What was left after all that sanding was twitch combat. And twitch is not where large language models are interesting. So we stopped defending the arena and asked a better question.

What do models actually differ at?

Not reaction time. They differ at planning over a long horizon: what to do first, when to spend effort now on something that pays off later, how to divide work between several agents, when to climb the tech tree instead of grinding the easy resource. That's the reasoning that matters in the real world, and it's invisible in a 90-second sword fight.

So we built a test that makes that reasoning the entire game.

The new benchmark: build an economy, not a body count

Here's the new format. Pick a model. It drops a small team of inhabitants into a fresh survival world with nothing — empty hands, bare terrain. Its job is to build the richest economy it can. The score is a single number we call GDP: the total value its inhabitants produce.
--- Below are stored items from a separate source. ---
omit [IsDomain T] [IsIntegral X] [IsLocallyNoetherian X] in
/-- `h⁰(𝒪_X/∏_{η∈t} 𝓘_η)` is finite for exceptional curves `η ∈ excCurvePoints π` (the subscheme lies over the closed
point). [cite: Lipman1969, Section 10 (p. 212)] -/
theorem h0_prod_primeDivisorIdeal_ne_top [IsProper π] (t : Multiset X) (ht : ∀ η ∈ t, η ∈ excCurvePoints π) :
    h0 π (t.map primeDivisorIdeal).prod ≠ ⊤ := by
  refine h0_ne_top_of_base_eq_closedPoint π _ fun x => ?_
  have hx : (t.map primeDivisorIdeal).prod.subschemeι.base x ∈ (((t.map primeDivisorIdeal).prod).support : Set X) :=
    (Set.ext_iff.mp (Scheme.IdealSheafData.range_subschemeι (I := (t.map primeDivisorIdeal).prod)) _).mp
      (Set.mem_range_self x)
  rw [coe_support_prod_primeDivisorIdeal] at hx
  obtain ⟨η, hη, hxη⟩ := Set.mem_iUnion₂.mp hx
  exact base_eq_closedPoint_of_specializes π (ht η hη).1 (specializes_iff_mem_closure.2 hxη)
/-- unfolding of `unitaryEquiv`. [cite: Liu2021, App. D §D.1 (proof of Lemma D.1, split case), arXiv:2102.11518 p. 56 L32] -/
@[simp] theorem unitaryEquiv_apply (g : (splitData H₁ hH hn h2).U) :
    unitaryEquiv H₁ hH hn h2 g = unitaryToGL H₁ hH hn h2 g := rfl

/-- unfolding of `unitaryEquiv.symm`: `A ↦ (A, (H₁ A⁻¹ H₁⁻¹)ᵀ)`. [cite: Liu2021, App. D §D.1 (proof of Lemma D.1, split case), arXiv:2102.11518 p. 56 L32] -/
@[simp] theorem unitaryEquiv_symm_apply (A : GL (Fin n) F) :
    (unitaryEquiv H₁ hH hn h2).symm A = unitaryOfGL H₁ hH hn h2 A := rfl

/-- the first-factor projection `U(V) → GL_n(F)` is bijective. [cite: Liu2021, App. D §D.1 (proof of Lemma D.1, split case), arXiv:2102.11518 p. 56 L32] -/
theorem unitaryToGL_bijective : Function.Bijective (unitaryToGL H₁ hH hn h2) :=
  (unitaryEquiv H₁ hH hn h2).bijective

/-- Under the two identifications the centre `E¹ ↪ U(V)` becomes the scalars `Fˣ ↪ GL_n(F)`, `a ↦ a · 1`.
[cite: Liu2021, App. D §D.1, arXiv p. 56 L32] -/
theorem unitaryEquiv_scalar (x : (splitData H₁ hH hn h2).normOne) :
    unitaryEquiv H₁ hH hn h2 ((splitData H₁ hH hn h2).scalar x) =
      OscillatorStandingData.unitScalar n (normOneEquiv H₁ hH hn h2 x) := by
  apply Units.ext
  rw [unitaryEquiv_apply, coe_unitaryToGL, OscillatorStandingData.coe_scalar,
    OscillatorStandingData.coe_unitScalar, Matrix.scalar_apply, Matrix.scalar_apply,
    diagonal_map (map_zero _)]
  rfl

/-! ### "the first component of `χ̌` is simply `χ`" -/

/-- `x / xᶜ` at a split place: `(a, 1) ↦ (a, a⁻¹)`. [cite: Liu2021, App. D §D.1 (proof of Lemma D.1, split case), arXiv:2102.11518 p. 56 L32] -/
theorem divConj_inl (a : Fˣ) :
    (splitData H₁ hH hn h2).divConj (MulEquiv.prodUnits.symm (a, 1)) = normOneOfUnit H₁ hH hn h2 a := by
  apply Subtype.ext
  rw [OscillatorStandingData.coe_divConj, div_eq_iff_eq_mul]
  apply Units.ext
  simp [MulEquiv.prodUnits, OscillatorStandingData.σ, coe_normOneOfUnit]

/-- **"Note that the first component of `χ̌` is simply `χ`"**: on `Fˣ × {1} ⊂ E^× = Fˣ × Fˣ`,
`χ̌(a, 1) = χ(a, a⁻¹) = (χ ∘ normOneEquiv⁻¹)(a)`. [cite: Liu2021, App. D §D.1, arXiv p. 56 L32] -/
theorem check_inl (χ : (splitData H₁ hH hn h2).normOne →* ℂˣ) (a : Fˣ) :
    (splitData H₁ hH hn h2).check χ (MulEquiv.prodUnits.symm (a, 1)) = χ ((normOneEquiv H₁ hH hn h2).symm a) := by
  rw [OscillatorStandingData.check_apply, divConj_inl, normOneEquiv_symm_apply]

/-! ### `E⁻ = F` through the first factor -/

/-- membership in `E⁻` at a split place: `(a, b) ∈ E⁻ ↔ b = -a`. [cite: Liu2021, App. D §D.1 (proof of Lemma D.1, split case), arXiv:2102.11518 p. 56 L32] -/
theorem mem_skew_iff (x : F × F) : x ∈ (splitData H₁ hH hn h2).skew ↔ x.2 = -x.1 := by
  rw [OscillatorStandingData.mem_skew_iff, splitData_conj, swap_apply, Prod.ext_iff]
  simp only [Prod.fst_add, Prod.snd_add, Prod.fst_swap, Prod.snd_swap, Prod.fst_zero, Prod.snd_zero]
  constructor
  · exact fun h => eq_neg_of_add_eq_zero_right h.1
  · intro h
    rw [h, add_neg_cancel, neg_add_cancel]
    exact ⟨rfl, rfl⟩

/-- **`E⁻ ≃ F` through the first factor** ("identify … `E⁻` with `F` through the first factor").
[cite: Liu2021, App. D §D.1, arXiv p. 56 L32] -/
def skewEquiv : (splitData H₁ hH hn h2).skew ≃ₗ[F] F where
  toFun x := (x : F × F).1
  invFun a := ⟨(a, -a), (mem_skew_iff H₁ hH hn h2 _).2 rfl⟩
  left_inv x := by
    apply Subtype.ext
    exact Prod.ext rfl ((mem_skew_iff H₁ hH hn h2 _).1 x.2).symm
  right_inv _ := rfl
  map_add' _ _ := rfl
  map_smul' _ _ := rfl

/-- unfolding of `skewEquiv`. [cite: Liu2021, App. D §D.1 (proof of Lemma D.1, split case), arXiv:2102.11518 p. 56 L32] -/
@[simp] theorem skewEquiv_apply (x : (splitData H₁ hH hn h2).skew) : skewEquiv H₁ hH hn h2 x = (x : F × F).1 :=
  rfl

/-! ### The identification `U(V) = GL_n(F)` is topological -/

section Topology

variable [TopologicalSpace F]

omit [Field F] in
/-- `x ↦ (f x, g x)` is continuous into matrices over `F × F`. [folklore] -/
private theorem continuous_pairMatrix {k : Type*} {X : Type*} [TopologicalSpace X] {f g : X → Matrix k k F}
    (hf : Continuous f) (hg : Continuous g) : Continuous fun x => pairMatrix (f x) (g x) :=
  continuous_matrix fun i j => (hf.matrix_elem i j).prodMk (hg.matrix_elem i j)

/-- the first-factor projection `U(V) → GL_n(F)` is continuous. [cite: Liu2021, App. D §D.1 (proof of Lemma D.1, split case), arXiv:2102.11518 p. 56 L32] -/
theorem continuous_unitaryToGL : Continuous (unitaryToGL H₁ hH hn h2) := by
  refine Continuous.comp (g := ⇑(Matrix.GeneralLinearGroup.map (n := Fin n) (RingHom.fst F F))) ?_
    continuous_subtype_val
  refine Continuous.units_map _ ?_
  exact (continuous_id.matrix_map continuous_fst :
    Continuous fun M : Matrix (Fin n) (Fin n) (F × F) => M.map (RingHom.fst F F))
And value works like a real economy. Raw resources are cheap. Processed goods are worth more — a plank beats a log, an iron ingot beats raw ore. Capital goods that compound your output, like tools, are worth the most. The whole price ladder is derived from the crafting tree itself: deeper tech, more value. GDP is cumulative — it only ever climbs — so the game becomes "watch the number go up," which turns out to be a genuinely good hook.

To make a raw number legible, the economy passes through stages as it grows: Subsistence → Hamlet → Village → Town → City → Metropolis. You can feel a model's reasoning in how fast it climbs that ladder — and where it stalls.
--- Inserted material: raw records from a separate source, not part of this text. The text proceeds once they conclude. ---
import Literature.Geometry.Kaehler.ComplexTorusSelfIntersectionIndex
import HarnessLib

/-!
# Venture HSemireg — (S3)'s positivity input (H1) `∫_X bⁿ > 0` AT THE OBJECT LEVEL: on a complex torus
# `X = E/Φ(ℤ^ι)` of dimension `g`, for a non-degenerate class `η ∈ NS(X)`,
# **`∫_X η^{∧g} > 0 ⟺ g + index(H_η)` is even** — TRACK S4-PUSH (ii), seat `s4-prove-1` (g7);
# file of record `s4push/prove-1/ATTEMPT-8.md` §7

HONEST FRAMING. Lean index of the computation cell `pub-hsemireg`. OBJECT LEVEL, but only this object: the
complex torus `X = E/Φ(ℤ^ι)` of the tree's Literature layer `Literature/Geometry/Kaehler/ComplexTorus*` (lane
`lit-hodgefound`), its invariant forms, the trace `∫_X := ComplexTorus.torusIntegral Φ e` on invariant top forms
(the COMPLEX orientation, `∫_X vol = 1`), the Néron–Severi predicate `ComplexTorus.IsNSForm Φ η` (a real `2`-form
with `η(iu, iv) = η(u, v)`, integral on the lattice), the intrinsic index `ComplexTorus.hermIndex η` of the Hermitian
form `H_η(v, w) = η(iv, w) + iη(v, w)` (Lange's, Lemma 1.2.10; Sylvester), types `ComplexTorus.IsPolarizationType`,
and the wedge power `ComplexTorus.wedgePow`.  No sheaf, no secant plane, no Mukai pairing, no semiregularity map is
constructed; nothing here says that HC, HC_CM or HC_AV holds; nothing here is a new case of anything.  NO definition
and NO named fact is introduced: theorems only, all PROVED (0 sorry), all short consequences of the tree theorem
`ComplexTorus.IsNSForm.torusIntegral_wedgePow_of_isPolarizationType` (`∫_X η^{∧g} = (-1)^{g+s}·g!·d₁⋯d_g` for
`η ∈ NS(X)` non-degenerate of index `s` and type `d` — Lange 2023, Lemma 1.7.5 with the proof of Thm. 1.7.3,
formalised in `Literature/Geometry/Kaehler/ComplexTorusSelfIntersectionIndex.lean`, row A4-28 of that layer), which
is USED, not restated.

WHAT (H1) IS (cell record).  STRUCTURE.md v1.0-SIGNED §2 (S3) «MOD-4 PARITY LAW» is PROVED (th-7, FORMULA-N-th7.md §D)
under the named hypothesis (H1) «`∫_X bⁿ > 0`», `b ∈ NS(X)_ℚ` the imaginary direction of the secant exponent
`B = a + √-d·b` on the abelian `n`-fold `X` (lane sheet `s4push/prove-1/STATEMENTS-S3INPUT.md` §0), `n` EVEN (at odd `n`
the pairing `(v,v)_χ` vanishes and (S3) says nothing).  The lane's record for (H1) so far: S3INP-1 «(H1) ⟺ `s(b)` even»
PROVED IN PRINT (Lange 2023 Thm. 1.7.1 + 1.7.3) + kernel AT MODEL LEVEL (`SecantParityPositivity.lean` dz-frame,
`Mod4SignLaw.lean` diagonal frame, `SecantParityRealFrame.lean` real frame) + a paper dictionary.

WHAT THIS FILE PROVES (namespace `Summit.Ventures.HSemireg.SecantParity`; `Φ : (ι → ℝ) ≃L[ℝ] E` the lattice frame of
`X`, `η : E [⋀^Fin 2]→L[ℝ] ℝ`, `hη : IsNSForm Φ η`, `hnd :` non-degenerate, `hd : IsPolarizationType Φ η d`,
`e : Fin (2g) ≃ ι`, so `g = dim_ℂ X`; `open scoped ComplexOrder` — `0 < z` for `z : ℂ` means `z` is a positive real):
* `torusIntegral_wedgePow_eq_sign_mul_nat` — `∫_X η^{∧g} = (-1)^{g+s}·N` with `N = g!·d₁⋯d_g > 0` a natural number;
* **`torusIntegral_wedgePow_pos_iff_even` — `∫_X η^{∧g} > 0 ⟺ g + s` even, EVERY `g`** (`s = hermIndex η`);
* **`torusIntegral_wedgePow_pos_iff_even_hermIndex` — at EVEN `g`: `∫_X η^{∧g} > 0 ⟺ s` even** — statement S3INP-1 of
  the sheet, in (S3)'s range, as a theorem about `∫_X`; `torusIntegral_wedgePow_neg_of_odd` — `g + s` odd ⇒
  `∫_X η^{∧g} < 0` ((H1) FAILS: the `E⁴` index-`1` situation of S3INP-4); `exists_torusIntegral_wedgePow_pos_iff_even`
  — the canonical form with THE rank `2g = rk Λ` and some type;
* the POLARISED RANGE (S3INP-2): `IsRiemannForm.torusIntegral_wedgePow_pos_of_even` — `η` a Riemann form (`H_η`
  positive definite, index `0`; tree `IsRiemannForm.hermIndex_eq_zero`) and `g` even ⇒ `∫_X η^{∧g} > 0`;
  `IsRiemannForm.torusIntegral_wedgePow_neg_pos'` — `∫_X (-η)^{∧g} > 0` at EVERY `g` (`-η` = the invariant
  representative of `c₁(L(H, χ))`, Lange Lemma 1.7.4 «`c₁(L) = -Σ d_ν dx_ν∧dy_ν`», tree `isChernForm_ahMetric`; the tree's
  `torusIntegral_wedgePow_neg_pos` gives the value as a positive natural number);
* RESCALING (the `ℚ` in `NS(X)_ℚ`): `torusIntegral_wedgePow_smul` — `∫_X (c·η)^{∧g} = cᵍ·∫_X η^{∧g}` (`c` real) and
  `torusIntegral_wedgePow_smul_pos_iff` — for `c ≠ 0` and `g` even, (H1) for `c·η` ⟺ (H1) for `η`: (H1) for a rational
  class reduces to its primitive integral multiple;
* `neg_one_pow_mul_natCast_pos_iff` — the sign bookkeeping `0 < (-1)ᵐ·N ⟺ m` even in `ℂ`.

WHAT STAYS OUTSIDE THIS FILE.  (i) That the `∫_X` of HRR / of `(v,v)_χ = ∫ v^∨·v` in FORMULA-N §D, applied to the de
Rham class `bⁿ`, is `torusIntegral` of the invariant representative `b^{∧n}`: de Rham's theorem for `X` and
`H^{2g}(X, ℤ) ⥲ ℤ` by the complex orientation — the content of the tree's `torusIntegral` («`d : H^{2g}(X, ℤ) ⥲ ℤ`»,
Lange 2023 §6.2.4) and of `ComplexTorusDeRham.lean`; not re-derived here.  (ii) `X` an abelian variety: not needed
((H1) is a statement about a complex torus with a non-degenerate `NS` class).  (iii) Conventions: the sheet's
`s(b)` = «number of negative eigenvalues of the Hermitian form whose imaginary part is `b`»; with Lange's `H_b` (linear in
the FIRST argument, the tree's `hermOf`) the sign of `∫_X bⁿ` is `(-1)^{n + s(b)}`, which at EVEN `n` — all of (S3) — is
`(-1)^{s(b)}` as the sheet says; at ODD `n` the all-`n` clause of S3INP-1 holds for the OTHER Hermitian convention
(`H(v,w) = b(v, iw) + i b(v,w)`, linear in the second argument, index `n - s(b)`), cf. `SecantParityRealFrame.lean` — a
wording precision for the sheet, immaterial to (S3).

All statements and proofs: s4-prove-1 g7 (2026-08-23); reads invited: s4-ref (statement-vs-STRUCTURE fidelity: the
binder is THE `b` as an `NS` class of the torus carrying the secant object, `∫_X` the oriented trace), s4-prove-3 (×2).

## References

* [Lange2023AbelianVarietiesComplex] H. Lange, Abelian Varieties over the Complex Numbers (2023), §1.2 Lemma 1.2.10,
  §1.6.2 (index), §1.7.1 Thm. 1.7.1, §1.7.2 Thm. 1.7.3, Lemma 1.7.4, Lemma 1.7.5 and its proof, §2.1.3 Prop. 2.1.11,
  §6.2.4 (the trace `H^{2g}(X,ℤ) ⥲ ℤ`) — held text `book:lange1992-complex-abelian-varieties`, as cited in the imported
  Literature file.
-/

noncomputable section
Why GDP is the honest metric

  • It rewards exactly what differs. A high GDP means the model planned a value chain: gather, process, build the tool, use the tool to gather faster. That compounding is the reasoning combat hid.
  • Slow models finally get a fair shot. The economy race is far less twitchy than a death-match. A deliberate, heavy reasoning model can take its time, think two steps ahead, and that patience can win instead of lose. The exact models the arena unfairly punished are the ones this test is built for.
  • It's legible. "Model X built a City, Model Y stalled at Hamlet" tells you more than "81.4% vs 79.9%" ever could — and you watched it happen.

The fairness rules we got right in the arena carried straight over: the same world every run (identical trees, ore and animals — no terrain luck), no wallhack (the model sees only what a human player would), and we earn the metric before we trust it — running a model against itself enough times to know a gap is real and not variance.
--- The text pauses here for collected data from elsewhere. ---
import Literature.AnabelianGeometry.SemiGraphs.TemperedDeltaCompletion
import Literature.AnabelianGeometry.EtaleTheta.DoubleUnderlineTower

/-!
# Normality survives closure of images: `N ⊴ U ⇒ \overline{f(N)} ⊴ \overline{f(U)}`, and the PROFINITE
# normality `Δ̂_X̲̲ ⊴ Δ̂_X̲` of the [EtTh] §2 coverings from the tempered one

Mochizuki, *Semi-graphs of anabelioids* [SemiAnbd], Publ. RIMS **42** (2006), §6 p. 73 ("the `∧` denotes profinite
completion, or, equivalently, closure in `Π_{X_K}`") [cite: MochizukiSemiAnbd2006, §6 p.69]; Mochizuki, *The étale
theta function …* [EtTh], Publ. RIMS **45** (2009), §2, Prop. 2.2 (ii) PRIMS PDF p. 37 ("the normal subgroup
`Im(s_ι) ⊆ Π̄_X̲`"; "`Δ_X̲̲ = Im(s_ι)`") [cite: MochizukiEtTh2009, Prop 2.2 (ii) p.37]. PROOF-ONLY (0 definitions; cell
abc-iut, layer L2, seat abc-iut-L2-t8; companion of `Discharge/Sec2CompletionIndex.lean`, written for the «completion
transport» of abc-iut-L6-t19's B14 prelims: their TEMPERED `deltaHat_normal`
`((Ξ.Huu ⊓ Δ^tp_X).subgroupOf (GtpXu l ⊓ Δ^tp_X)).Normal` (p422228) ⇒ the PROFINITE one).

* GENERIC (any group homomorphism `f : F → F'` into a topological group): if `N ≤ U ≤ F` and `N` is normal IN `U`,
  then the closure of `f(N)` is normal IN the closure of `f(U)` — `Subgroup.normal_subgroupOf_topologicalClosure_map`.
  (Conjugation by `f(u)` is a homeomorphism preserving `f(N)`, hence its closure; then for a fixed closed target the
  set of good conjugators is closed and contains `f(U)`, hence its closure.)
* AT THE [EtTh] §1 MODEL along abc-iut-L3's `TemperedCurve.deltaToHat : Δ^tp_X → Δ_X`: from the tempered normality
  of `Δ^tp_X̲̲ = Π^tp_X̲̲ ∩ Δ^tp_X` in `Δ^tp_X̲ = Π^tp_X̲ ∩ Δ^tp_X` (a HYPOTHESIS here — for abc-iut-L2-t7's cocycle model it
  is abc-iut-L6-t19's theorem; for the abstract `DoubleUnderline` it is not derivable, cf. STATUS 2026-08-26 04:2xZ)
  to **`DoubleUnderline.normal_closure_deltaXuu_subgroupOf_closure_deltaXu`**: `Δ̂_X̲̲ ⊴ Δ̂_X̲` for the closures in `Δ_X`.

Honest framing: classical topological group theory; structures are data quoting print; no side is taken on
[IUTchIII] Cor. 3.12.
-/

noncomputable section

/-- **Normality survives closure of images.** For a group homomorphism `f : F → F'` into a topological group and
subgroups `N ≤ U` of `F` with `N` normal in `U`, the closure of `f(N)` is normal in the closure of `f(U)`.
[cite: MochizukiSemiAnbd2006, §6 p.69] -/
theorem Subgroup.normal_subgroupOf_topologicalClosure_map {F F' : Type*} [Group F] [Group F']
    [TopologicalSpace F'] [IsTopologicalGroup F'] (f : F →* F') {N U : Subgroup F} (hNU : N ≤ U)
    (hN : (N.subgroupOf U).Normal) :
    (((N.map f).topologicalClosure).subgroupOf ((U.map f).topologicalClosure)).Normal := by
  set A : Subgroup F' := (N.map f).topologicalClosure with hA
  set B : Subgroup F' := (U.map f).topologicalClosure with hB
  have hAclosed : IsClosed (A : Set F') := Subgroup.isClosed_topologicalClosure _
  -- Step 1: `f(u)` normalises `A` for `u ∈ U`.
  have step1 : ∀ u ∈ U, ∀ a ∈ A, f u * a * (f u)⁻¹ ∈ A := by
    intro u hu a ha
    -- `A ≤ comap (conj (f u)) A`, a closed subgroup containing `f(N)`
    let c : F' →* F' := (MulAut.conj (f u)).toMonoidHom
    have hc : Continuous c := (continuous_const.mul continuous_id).mul continuous_const
    have hle : N.map f ≤ A.comap c := by
      rintro _ ⟨n, hn, rfl⟩
      rw [Subgroup.mem_comap]
      change f u * f n * (f u)⁻¹ ∈ A
      rw [← map_mul, ← map_inv, ← map_mul]
      refine Subgroup.le_topologicalClosure _ ⟨u * n * u⁻¹, ?_, rfl⟩
      have h := hN.conj_mem ⟨n, hNU hn⟩ (Subgroup.mem_subgroupOf.mpr hn) ⟨u, hu⟩
      exact Subgroup.mem_subgroupOf.mp h
    have hclosed : IsClosed ((A.comap c : Subgroup F') : Set F') := hAclosed.preimage hc
    have := (Subgroup.topologicalClosure_minimal _ hle hclosed) ha
    exact this
  -- Step 2: the set of `g` conjugating `A` into `A` is closed and contains `f(U)`, hence `B`.
  have step2 : ∀ b ∈ B, ∀ a ∈ A, b * a * b⁻¹ ∈ A := by
    intro b hb
    have hT : IsClosed {g : F' | ∀ a ∈ A, g * a * g⁻¹ ∈ A} := by
      have : {g : F' | ∀ a ∈ A, g * a * g⁻¹ ∈ A} = ⋂ a ∈ A, (fun g : F' => g * a * g⁻¹) ⁻¹' (A : Set F') := by
        ext g; simp
      rw [this]
      exact isClosed_biInter fun a _ =>
        hAclosed.preimage ((continuous_id.mul continuous_const).mul continuous_id.inv)
    have hsub : ((U.map f : Subgroup F') : Set F') ⊆ {g : F' | ∀ a ∈ A, g * a * g⁻¹ ∈ A} := by
      rintro _ ⟨u, hu, rfl⟩
      exact step1 u hu
    have hb' : b ∈ _root_.closure ((U.map f : Subgroup F') : Set F') := by
      rw [← Subgroup.topologicalClosure_coe]; exact hb
    exact _root_.closure_minimal hsub hT hb'
  refine ⟨fun a ha b => ?_⟩
  rw [Subgroup.mem_subgroupOf] at ha ⊢
  exact step2 b b.2 a ha

namespace Literature.AnabelianGeometry.EtaleTheta

open Literature.AnabelianGeometry.SemiGraphs

namespace ThetaSetting

variable {p : ℕ} [Fact p.Prime] {D : ThetaSetting p}

/-- Reading a relative normality between subgroups of `Δ^tp_X` inside the subtype group `↥Δ^tp_X`:
`(A ∩ Δ) ⊴ (B ∩ Δ)` (subgroups of `Π^tp_X`) gives `(A|_Δ) ⊴ (B|_Δ)` (subgroups of `↥Δ`).
[cite: MochizukiEtTh2009, Prop 2.2 (ii) p.37] -/
theorem normal_subgroupOf_subgroupOf_deltaTemp {A B : Subgroup D.PiTemp}
    (h : ((A ⊓ D.DeltaTemp).subgroupOf (B ⊓ D.DeltaTemp)).Normal) :
    ((A.subgroupOf D.DeltaTemp).subgroupOf (B.subgroupOf D.DeltaTemp)).Normal := by
  refine ⟨fun a ha b => ?_⟩
  rw [Subgroup.mem_subgroupOf, Subgroup.mem_subgroupOf] at ha ⊢
  have hb : ((b : D.DeltaTemp) : D.PiTemp) ∈ B ⊓ D.DeltaTemp :=
    Subgroup.mem_inf.mpr ⟨Subgroup.mem_subgroupOf.mp b.2, (b : D.DeltaTemp).2⟩
  have ha' : ((a : D.DeltaTemp) : D.PiTemp) ∈ B ⊓ D.DeltaTemp :=
    Subgroup.mem_inf.mpr ⟨Subgroup.mem_subgroupOf.mp a.2, (a : D.DeltaTemp).2⟩
  have key := h.conj_mem ⟨_, ha'⟩
    (Subgroup.mem_subgroupOf.mpr (Subgroup.mem_inf.mpr ⟨ha, (a : D.DeltaTemp).2⟩)) ⟨_, hb⟩
  rw [Subgroup.mem_subgroupOf] at key
  exact (Subgroup.mem_inf.mp key).1

namespace EtaleThetaData.DoubleUnderline

variable {E : D.EtaleThetaData} {l : ℕ} (C : E.DoubleUnderline l)

/-- **`Δ̂_X̲̲ ⊴ Δ̂_X̲` (profinite) from `Δ^tp_X̲̲ ⊴ Δ^tp_X̲` (tempered).** If `Δ^tp_X̲̲ = Π^tp_X̲̲ ∩ Δ^tp_X` is normal in
`Δ^tp_X̲ = Π^tp_X̲ ∩ Δ^tp_X` ("the normal subgroup `Im(s_ι)`", Prop. 2.2 (ii) — a hypothesis here: a theorem for
abc-iut-L2-t7's cocycle model of `X̲̲` by abc-iut-L6-t19's p422228, not derivable for the abstract `DoubleUnderline`), then
the closure in `Δ_X` of the image of `Δ^tp_X̲̲` under `Δ^tp_X → Δ_X` is normal in that of `Δ^tp_X̲`.
[cite: MochizukiEtTh2009, Prop 2.2 (ii) p.37] -/
theorem normal_closure_deltaXuu_subgroupOf_closure_deltaXu
    (hN : ((C.Huu ⊓ D.DeltaTemp).subgroupOf (D.GtpXu l ⊓ D.DeltaTemp)).Normal) :
    ((((C.Huu.subgroupOf D.DeltaTemp).map D.toTemperedCurve.deltaToHat.toMonoidHom).topologicalClosure).subgroupOf
      ((((D.GtpXu l).subgroupOf D.DeltaTemp).map D.toTemperedCurve.deltaToHat.toMonoidHom).topologicalClosure)).Normal :=
  Subgroup.normal_subgroupOf_topologicalClosure_map D.toTemperedCurve.deltaToHat.toMonoidHom
    (fun _ hx => C.Huu_le_GtpXu hx) (normal_subgroupOf_subgroupOf_deltaTemp hN)

end EtaleThetaData.DoubleUnderline

end ThetaSetting

end Literature.AnabelianGeometry.EtaleTheta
The twist: you can coach it

The best part of rebuilding around planning is that planning is something a human can contribute. So there are two ways to play. In Lab, you pick a model and watch it play solo — pure model, no human in the loop, its GDP goes on the leaderboard. In the coached mode, you become the CEO: hand the model a strategy in plain language and try to beat its own baseline. It's competitive prompting — your wits, its execution — and the leaderboard marks which runs were human-coached.

Watch a model build something

This is live now. Head to the Bench, start a simulation, and watch a fresh world fill in — inhabitants chopping, mining a stone cliff, smelting iron, crafting their first tools — with the GDP number ticking upward in real time. Then check the leaderboard to see which models, and which human coaches, built the biggest economy.

The arena was a great way to prove a benchmark can be watched and joined. It just measured the wrong thing. The economy is what it was always meant to measure. Two minds still enter — but now they build.